Personal information
- Nationality: Austria
- Born: 30 March 1978 (age 48) Kitzbühel, Austria

Sport
- Sport: Skiing

Achievements and titles
- Personal bests: 167 m (548 ft) Kulm, 9 February 1997

= Eva Ganster =

Austrian ski jumper

Eva Ganster (born 30 March 1978) is an Austrian former ski jumper. She has nine women's ski flying world records, set between 1994 and 1997.

==Early life==
Ganster was born in Kitzbühel to parents Edgar and Dagmar Ganster. She has a younger brother, Axel. Eva began skiing at a very early age. At age ten she began ski jumping, competing alongside boys of the same age. During the 1990–91 Austrian National Championship season, she beat the boys in her age group to place first. However, she broke her foot and was unable to attend the World Youth Games.

==Career==
In 1993, Ganster placed third at the Austrian National Championships in St. Agyd. It was here, in 1994, that she made her first world record jump of 113.5 m in Lillehammer. Also in 1994, she became the first woman to "pre-jump" at the 1994 Winter Olympics in Lillehammer. Since then, women have competed under the auspices of the Women's Ski Jumping Working Group which was formed by the International Ski Federation (FIS) in 1994.

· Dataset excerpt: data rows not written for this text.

import Summits.HubbardSuperconductivity.HubbardSuperconductivity.Theorems.AnisotropyChordTransferFibre3FinXDEvalW

/-!
# Route `AnisotropyChord` / H0 rotor rung: FIN per-`L` SIDE-CONDITION cell facts, `L = 20` (GM₃ cells 102–103)

Kernel facts `sdCellAnyZ 20 (49/50) 20 la lb (c, bn, aD) = true` (regime clause `mHole ≥ 0 ∧ facMI·η·(aD + b/(2+cos θ)) < c` on the cell, or vacuity), g5's `xbEval` objects, `decide +kernel`.
Prover seat `hubbard-h0-rotor-p3` g7; helper for piece A = stmt-HubbardSuperconductivity-23918 of rung 19089 (`--supports`, helper class).
WHAT THIS IS NOT: nothing here proves superconductivity in the Hubbard model (rotor TARGET as worded stays FALSE, g15 verdict); kernel facts /
assembly for ONE conditional reduction at one `L`.
-/

set_option linter.dupNamespace false
set_option autoImplicit false

namespace Summit.HubbardSuperconductivity.HubbardSuperconductivity.Theorems.AnisotropyChord.Transfer.Fibre3

namespace FinXD

/-- side-condition cell `[1668886936706411, 1710609110124072]` of `L = 20` (`cert`). [folklore] -/
theorem sd20_102 : sdCellAnyZ 20 (49/50 : ℚ) 20 1668886936706411 1710609110124072 ((11/20 : ℚ), (15 : ℕ), (2/25 : ℚ)) = true := by (rw [← sdCellAnyZW_eq]; decide +kernel)

/-- side-condition cell `[1710609110124072, 1753374337877174]` of `L = 20` (`cert`). [folklore] -/
theorem sd20_103 : sdCellAnyZ 20 (49/50 : ℚ) 20 1710609110124072 1753374337877174 ((11/20 : ℚ), (16 : ℕ), (2/25 : ℚ)) = true := by (rw [← sdCellAnyZW_eq]; decide +kernel)

end FinXD

end Summit.HubbardSuperconductivity.HubbardSuperconductivity.Theorems.AnisotropyChord.Transfer.Fibre3
/-- Density-level form of `junctionPower_pairing`:
`γ(∫ gb (p_0² − T) ρ + ∫ gb (p²_{N−1} − T) ρ) − ∫ (gb∘R) V'(r_J) p_{N−1} ρ = T² ∫ ρ` (`ρ = e^{−H/T}` of the
`(N+M)`-chain): the cross Green identity for the pair `H_N∘π_N` (`leftEnergy_pair`) against the backward pair
`(gb∘R, p_0² − T)`, `∫ (H_N∘π_N)(p_0² − T) ρ = T² ∫ ρ` (Gaussian integration by parts, `∂_{p_0}(H_N∘π_N) = p_0`),
and reversal invariance of the kinetic pairings. -/
theorem junctionPower_pairing_density (hω : 0 < ω₂) (hl : 0 ≤ lam) (hβ : 0 ≤ β) {γ : ℝ} (hγ : 0 < γ)
    (hN : 1 ≤ N) (hM : 1 ≤ M) {T : ℝ} (hT : 0 < T)
    {gb : PhaseSpace (N + M) → ℝ} (hbC : ContDiff ℝ 2 gb)
    (hbL2 : MemLp gb 2 ((pinnedChain ω₂ lam β γ).gibbsMeasure (N + M) T))
    (hbpde : ∀ x, deviceGenerator (pinnedChain ω₂ lam β γ) N M (fun _ => T) gb x = -(kin (N + M) 0 x - T)) :
    γ * ((∫ x, gb x * (x.2 ⟨0, by omega⟩ ^ 2 - T) * (pinnedChain ω₂ lam β γ).gibbsDensity (N + M) T x) +
          ∫ x, gb x * (x.2 ⟨N - 1, by omega⟩ ^ 2 - T) * (pinnedChain ω₂ lam β γ).gibbsDensity (N + M) T x) -
        ∫ x, rev gb x *
          (((x.1 ⟨N, by omega⟩ - x.1 ⟨N - 1, by omega⟩) + β * (x.1 ⟨N, by omega⟩ - x.1 ⟨N - 1, by omega⟩) ^ 3) *
            x.2 ⟨N - 1, by omega⟩) * (pinnedChain ω₂ lam β γ).gibbsDensity (N + M) T x =
      T ^ 2 * ∫ x, (pinnedChain ω₂ lam β γ).gibbsDensity (N + M) T x := by
  set P := pinnedChain ω₂ lam β γ with hP
  have hγ' : P.γ = γ := rfl
  -- the forward pair `(H_N ∘ π_N, kf)`
  set f : PhaseSpace (N + M) → ℝ := P.hamiltonian N ∘ restrictLeft N M with hf
  set kf : PhaseSpace (N + M) → ℝ := fun x =>
    γ * ((x.2 ⟨0, by omega⟩ ^ 2 - T) + (x.2 ⟨N - 1, by omega⟩ ^ 2 - T)) -
      ((x.1 ⟨N, by omega⟩ - x.1 ⟨N - 1, by omega⟩) + β * (x.1 ⟨N, by omega⟩ - x.1 ⟨N - 1, by omega⟩) ^ 3) *
        x.2 ⟨N - 1, by omega⟩ with hkf
  have hpair_f : ∀ x, 1 * liouvilleOp P (N + M) f x + γ * bathOp (N + M) (deviceWeight N M) T f x = -kf x := by
    intro x
    rw [leftEnergy_pair γ T hN hM x]
  have hHs : ContDiff ℝ 2 (P.hamiltonian N) :=
    (P.contDiff_hamiltonian (pinnedChain_contDiff_U ω₂ lam β γ) (pinnedChain_contDiff_V ω₂ lam β γ) N).of_le
      (by norm_cast)
  have hfC : ContDiff ℝ 2 f := contDiff_comp_restrictLeft hHs
  have hfL2 : MemLp f 2 (P.gibbsMeasure (N + M) T) :=
    memLp_comp_restrictLeft hω hl hβ γ hN hM hT (memLp_hamiltonian hω hl hβ N hT)
  have hk0' : MemLp (fun x : PhaseSpace (N + M) => x.2 ⟨0, by omega⟩ ^ 2 - T) 2 (P.gibbsMeasure (N + M) T) :=
    memLp_kinetic (γ := γ) hω hl hβ (N + M) hT ⟨0, by omega⟩
  have hk1' : MemLp (fun x : PhaseSpace (N + M) => x.2 ⟨N - 1, by omega⟩ ^ 2 - T) 2 (P.gibbsMeasure (N + M) T) :=
    memLp_kinetic (γ := γ) hω hl hβ (N + M) hT ⟨N - 1, by omega⟩
  have hJ : MemLp (fun x : PhaseSpace (N + M) =>
      ((x.1 ⟨N, by omega⟩ - x.1 ⟨N - 1, by omega⟩) + β * (x.1 ⟨N, by omega⟩ - x.1 ⟨N - 1, by omega⟩) ^ 3) *
        x.2 ⟨N - 1, by omega⟩) 2 (P.gibbsMeasure (N + M) T) :=
    memLp_junctionForce_mul_comp_restrictLeft hω hl hβ γ hN hM hT (Φ := fun y : PhaseSpace N => y.2 ⟨N - 1, by omega⟩)
      (by fun_prop) (memLp_momentum hω hl hβ N hT ⟨N - 1, by omega⟩)
  have hkfL2 : MemLp kf 2 (P.gibbsMeasure (N + M) T) := ((hk0'.add hk1').const_mul γ).sub hJ
  -- the backward pair `(gb ∘ R, p_0² − T)`
  have hpair_b : ∀ x, 1 * liouvilleOp P (N + M) gb x + γ * bathOp (N + M) (deviceWeight N M) T gb x =
      -(kin (N + M) 0 x - T) := by
    intro x
    have h1 := hbpde x
    have e : deviceGenerator P N M (fun _ => T) gb x =
        Summit.AtomisticToContinuum.FouriersLaw.Theorems.SuperadditiveResistance.DeviceLiouville.deviceGenerator
          P N M (fun _ => T) gb x := rfl
    rw [e, deviceGenerator_eq, hγ'] at h1
    rw [one_mul]
    exact h1
  have hpair_rev : ∀ x, -1 * liouvilleOp P (N + M) (rev gb) x +
      γ * bathOp (N + M) (deviceWeight N M) T (rev gb) x = -(kin (N + M) 0 x - T) := by
    intro x
    have h := rev_pair P (deviceWeight N M) T 1 γ hpair_b x
    rw [h, rev_apply, kin_neg_momentum]
  have hrevC : ContDiff ℝ 2 (rev gb) := contDiff_rev hbC
  have hrevL2 : MemLp (rev gb) 2 (P.gibbsMeasure (N + M) T) := memLp_rev hω hl hβ (N + M) hT hbC.continuous hbL2
  have hk0 : MemLp (fun x : PhaseSpace (N + M) => kin (N + M) 0 x - T) 2 (P.gibbsMeasure (N + M) T) := by
    have e : (fun x : PhaseSpace (N + M) => kin (N + M) 0 x - T) = fun x => x.2 ⟨0, by omega⟩ ^ 2 - T := by
      funext x; rw [kin_eq_sq_line (show 0 < N + M by omega)]
    rw [e]; exact hk0'
  -- the cross Green identity
  have hcross := cross hω hl hβ (N + M) hT (deviceWeight N M) (deviceWeight_nonneg N M) 1 hγ
    hfC hrevC hfL2 hrevL2 hkfL2 hk0 hpair_f hpair_rev
  -- `∫ (H_N∘π_N) (p_0² − T) ρ = T² ∫ ρ`
  have hdf : partialP ⟨0, by omega⟩ f = fun x : PhaseSpace (N + M) => x.2 ⟨0, by omega⟩ := by
    funext x
    have e := partialP_comp_restrictLeft_castAdd (M := M) (P.hamiltonian N) ⟨0, by omega⟩ x
    rw [P.partialP_hamiltonian, Fin.castAdd_mk] at e
    exact e
  have hT2 : ∫ x, f x * (kin (N + M) 0 x - T) * P.gibbsDensity (N + M) T x = T ^ 2 * ∫ x, P.gibbsDensity (N + M) T x := by
    have h := gauss_ibp hω hl hβ (N + M) hT ⟨0, by omega⟩ (hfC.of_le (by norm_cast)) hfL2
      (by rw [hdf]; exact memLp_momentum hω hl hβ (N + M) hT ⟨0, by omega⟩)
    rw [hdf] at h
    have e1 : ∫ x, f x * (kin (N + M) 0 x - T) * P.gibbsDensity (N + M) T x =
        ∫ x, (x.2 ⟨0, by omega⟩ ^ 2 - T) * f x * P.gibbsDensity (N + M) T x :=
      integral_congr_ae (ae_of_all _ fun x => by dsimp only; rw [kin_eq_sq_line (show 0 < N + M by omega)]; ring)
    have e2 : ∫ x, x.2 ⟨0, by omega⟩ * x.2 ⟨0, by omega⟩ * P.gibbsDensity (N + M) T x =
        ∫ x, x.2 ⟨0, by omega⟩ ^ 2 * P.gibbsDensity (N + M) T x :=
      integral_congr_ae (ae_of_all _ fun x => by ring)
    rw [e1, h, e2, integral_sq_mul_gibbsDensity_eq hω hl hβ (N + M) hT]
    ring
  -- `∫ (gb∘R) kf ρ = γ ∫ gb (k_0 + k_{N−1}) ρ − ∫ (gb∘R) V' p_{N−1} ρ`
  have hIa : Integrable fun x => gb x * (x.2 ⟨0, by omega⟩ ^ 2 - T) * P.gibbsDensity (N + M) T x :=
    integrable_mul_mul_gibbsDensity hω hl hβ γ (N + M) hT hbL2 hk0'
  have hIb : Integrable fun x => gb x * (x.2 ⟨N - 1, by omega⟩ ^ 2 - T) * P.gibbsDensity (N + M) T x :=
    integrable_mul_mul_gibbsDensity hω hl hβ γ (N + M) hT hbL2 hk1'
  have hIab : Integrable fun x => rev gb x * (γ * ((x.2 ⟨0, by omega⟩ ^ 2 - T) + (x.2 ⟨N - 1, by omega⟩ ^ 2 - T))) *
      P.gibbsDensity (N + M) T x :=
    integrable_mul_mul_gibbsDensity hω hl hβ γ (N + M) hT hrevL2 ((hk0'.add hk1').const_mul γ)
  have hIJ : Integrable fun x => rev gb x *
      (((x.1 ⟨N, by omega⟩ - x.1 ⟨N - 1, by omega⟩) + β * (x.1 ⟨N, by omega⟩ - x.1 ⟨N - 1, by omega⟩) ^ 3) *
        x.2 ⟨N - 1, by omega⟩) * P.gibbsDensity (N + M) T x :=
    integrable_mul_mul_gibbsDensity hω hl hβ γ (N + M) hT hrevL2 hJ
  have hsplit : ∫ x, rev gb x * kf x * P.gibbsDensity (N + M) T x =
      (∫ x, rev gb x * (γ * ((x.2 ⟨0, by omega⟩ ^ 2 - T) + (x.2 ⟨N - 1, by omega⟩ ^ 2 - T))) *
          P.gibbsDensity (N + M) T x) -
        ∫ x, rev gb x *
          (((x.1 ⟨N, by omega⟩ - x.1 ⟨N - 1, by omega⟩) + β * (x.1 ⟨N, by omega⟩ - x.1 ⟨N - 1, by omega⟩) ^ 3) *
            x.2 ⟨N - 1, by omega⟩) * P.gibbsDensity (N + M) T x := by
    rw [← integral_sub hIab hIJ]
    refine integral_congr_ae (ae_of_all _ fun x => ?_)
    simp only [hkf]
    ring
  -- reversal invariance of the kinetic pairings
  have hreva : ∫ x, rev gb x * (γ * ((x.2 ⟨0, by omega⟩ ^ 2 - T) + (x.2 ⟨N - 1, by omega⟩ ^ 2 - T))) *
      P.gibbsDensity (N + M) T x =
      γ * ((∫ x, gb x * (x.2 ⟨0, by omega⟩ ^ 2 - T) * P.gibbsDensity (N + M) T x) +
        ∫ x, gb x * (x.2 ⟨N - 1, by omega⟩ ^ 2 - T) * P.gibbsDensity (N + M) T x) := by
    have h := integral_rev_mul_gibbsDensity P T
      (fun x => gb x * (γ * ((x.2 ⟨0, by omega⟩ ^ 2 - T) + (x.2 ⟨N - 1, by omega⟩ ^ 2 - T))))
    have e1 : (fun x => rev (fun x => gb x * (γ * ((x.2 ⟨0, by omega⟩ ^ 2 - T) + (x.2 ⟨N - 1, by omega⟩ ^ 2 - T)))) x *
        P.gibbsDensity (N + M) T x) = fun x => rev gb x * (γ * ((x.2 ⟨0, by omega⟩ ^ 2 - T) +
          (x.2 ⟨N - 1, by omega⟩ ^ 2 - T))) * P.gibbsDensity (N + M) T x := by
      funext x; simp only [rev_apply, Pi.neg_apply, neg_sq]
    rw [e1] at h
    rw [h, ← integral_add hIa hIb, ← integral_const_mul]
    exact integral_congr_ae (ae_of_all _ fun x => by ring)
  rw [hsplit, hreva, hT2] at hcross
  exact hcross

Ganster suffered setbacks in back-to-back seasons in 1995 and 1996, but with the advent of separate women's competitions she was able to begin to succeed again. On the ski flying hill in Kulm, she improved her world record by an unprecedented six times (an amount since unmatched by any woman or man) to a final figure of 167 m on 9 February 1997. The women's world record would remain hers for another six years until Daniela Iraschko-Stolz landed a jump of 188 m on 29 January 2003.

In 1998, Ganster won the National Championships and she was placed second in the World Junior Championships. The International Ski Federation formally approved Ladies Grand Prix competitions the following year. In 2000 and 2001, Ganster placed second at the National Championships; she won the event in 2002.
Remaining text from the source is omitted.